Durante a eleição presidencial de 2023 no Paraguai, o El Surtidor, veículo independente local, documentou como grupos políticos e econômicos conseguiram manipular com facilidade as conversas públicas naquele período por meio da desinformação. Mesmo desmentindo alguns dos conteúdos falsos mais virais, os esforços do veículo ficaram para trás diante do impacto da manipulação. 

O que mais chamou a atenção de Jazmín Acuña, cofundadora e diretora editorial do El Surtidor, foi ver a quantidade de jovens que acreditaram que a eleição havia sido roubada, o que levou a semanas de protestos violentos no país. Para ela, aquele momento deixou claro que não bastava apenas levar a informação correta até o público: o jornalismo precisava repensar a forma como se conecta e demonstra seu valor.

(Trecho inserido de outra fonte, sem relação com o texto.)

omit [MeasurableSpace (GL (Fin N) ℂ)] [BorelSpace (GL (Fin N) ℂ)] [∀ w : {w : InfinitePlace E // IsComplex w}, MeasurableSpace ↥(skewC N (J.map w.1.embedding))]
  [∀ w : {w : InfinitePlace E // IsComplex w}, BorelSpace ↥(skewC N (J.map w.1.embedding))] in
/-- **`μ^TF` on the chart image of the product set `V = skewPiEquiv⁻¹(Π_w W_w)`**: `μ^TF(ĉ(V)) = ∫_V w₀ dλ` — ★ (P0) `archTopFormHaar_restrict_image_of_isOpen` on the product
window (open, `∋ 0`, relatively compact inside the product of the closed one-place balls, which lies in the source). [cite: Helgason2000, Ch. I §1 Thm. 1.14 p. 96] -/
theorem archTopFormHaar_image_preimage_pi_windowC (hc : c ≠ 1) (hfix : ∀ w : InfinitePlace E, c • w = w) (hnd : lieGramDet F E c N J ≠ 0) :
    archTopFormHaar F E c N J (cayleyChart F E c N J ''
        (skewPiEquiv F E c N J hc hfix ⁻¹' Set.pi Set.univ fun w : {w : InfinitePlace E // IsComplex w} => windowC N (J.map w.1.embedding))) =
      ∫⁻ X in skewPiEquiv F E c N J hc hfix ⁻¹' Set.pi Set.univ (fun w : {w : InfinitePlace E // IsComplex w} => windowC N (J.map w.1.embedding)),
        ENNReal.ofReal (cayleyWeight F E c N J X) ∂lieStdLebesgue F E c N J := by
  have hVo : IsOpen (skewPiEquiv F E c N J hc hfix ⁻¹' Set.pi Set.univ fun w : {w : InfinitePlace E // IsComplex w} => windowC N (J.map w.1.embedding)) :=
    (isOpen_set_pi Set.finite_univ fun w _ => isOpen_windowC).preimage (skewPiEquiv F E c N J hc hfix).continuous
  have hV0 : (0 : archSkew F E c N J) ∈
      skewPiEquiv F E c N J hc hfix ⁻¹' Set.pi Set.univ fun w : {w : InfinitePlace E // IsComplex w} => windowC N (J.map w.1.embedding) := by
    rw [Set.mem_preimage, map_zero]
    exact fun w _ => zero_mem_windowC
  have hK : IsCompact (skewPiEquiv F E c N J hc hfix ⁻¹' Set.pi Set.univ fun w : {w : InfinitePlace E // IsComplex w} =>
      Metric.closedBall (0 : ↥(skewC N (J.map w.1.embedding))) (windowRadiusC N (J.map w.1.embedding))) := by
    rw [← ContinuousLinearEquiv.image_symm_eq_preimage]
    exact (isCompact_univ_pi fun w => isCompact_closedBall _ _).image (skewPiEquiv F E c N J hc hfix).symm.continuous
  have hKs : (skewPiEquiv F E c N J hc hfix ⁻¹' Set.pi Set.univ fun w : {w : InfinitePlace E // IsComplex w} =>
      Metric.closedBall (0 : ↥(skewC N (J.map w.1.embedding))) (windowRadiusC N (J.map w.1.embedding))) ⊆ cayleySource F E c N J :=
    fun X hX => (mem_cayleySource_iff_forall hc hfix X).2 fun w => closedBall_windowRadiusC_subset (hX w (Set.mem_univ w))
  have hVK : (skewPiEquiv F E c N J hc hfix ⁻¹' Set.pi Set.univ fun w : {w : InfinitePlace E // IsComplex w} => windowC N (J.map w.1.embedding)) ⊆
      skewPiEquiv F E c N J hc hfix ⁻¹' Set.pi Set.univ fun w : {w : InfinitePlace E // IsComplex w} =>
        Metric.closedBall (0 : ↥(skewC N (J.map w.1.embedding))) (windowRadiusC N (J.map w.1.embedding)) :=
    Set.preimage_mono (Set.pi_mono fun w _ => Metric.ball_subset_closedBall)
  rw [← Measure.restrict_apply_self, archTopFormHaar_restrict_image_of_isOpen J hnd hVo hV0 hK hKs hVK,
    cayleyChartMeasure_apply J _ _ ((isOpen_image_cayleyChart J (hVK.trans hKs) hVo).measurableSet),
    Set.inter_eq_right.2 (Set.subset_preimage_image _ _)]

“Comecei a me preocupar menos em como atingir o público jovem com a informação certa e mais com a possibilidade real de que isso não fará diferença para eles, seja porque não confiam no trabalho jornalístico em geral ou porque não veem valor no que oferecemos”, disse Acuña à LatAm Journalism Review (LJR)

Essa experiência, somada à queda no tráfego de referência, à crescente desconfiança do público no jornalismo e ao reposicionamento das big techs em relação à imprensa, levou a jornalista a desenvolver o chamado “Jornalismo Centrado na Mudança”. Esse conceito de jornalismo, pensado durante o fellowship de Acuña no Instituto Reuters para Estudo do Jornalismo da Universidade de Oxford, é, segundo ela, uma alternativa ao atual paradigma de conteúdo que atingiu seu ápice com as mudanças no tráfego trazidas pela IA.

“Essas questões trouxeram à tona a relação problemática que o jornalismo construiu com a elite mais poderosa”, disse ela. “A situação não apenas levanta questões éticas, mas também nos deixa com a questão de saber se podemos continuar a depender de todas as plataformas para alcançar as pessoas. Esses fatos me reafirmaram a urgência de reformular a forma como interagimos com nosso público e como pensamos sobre nosso propósito.”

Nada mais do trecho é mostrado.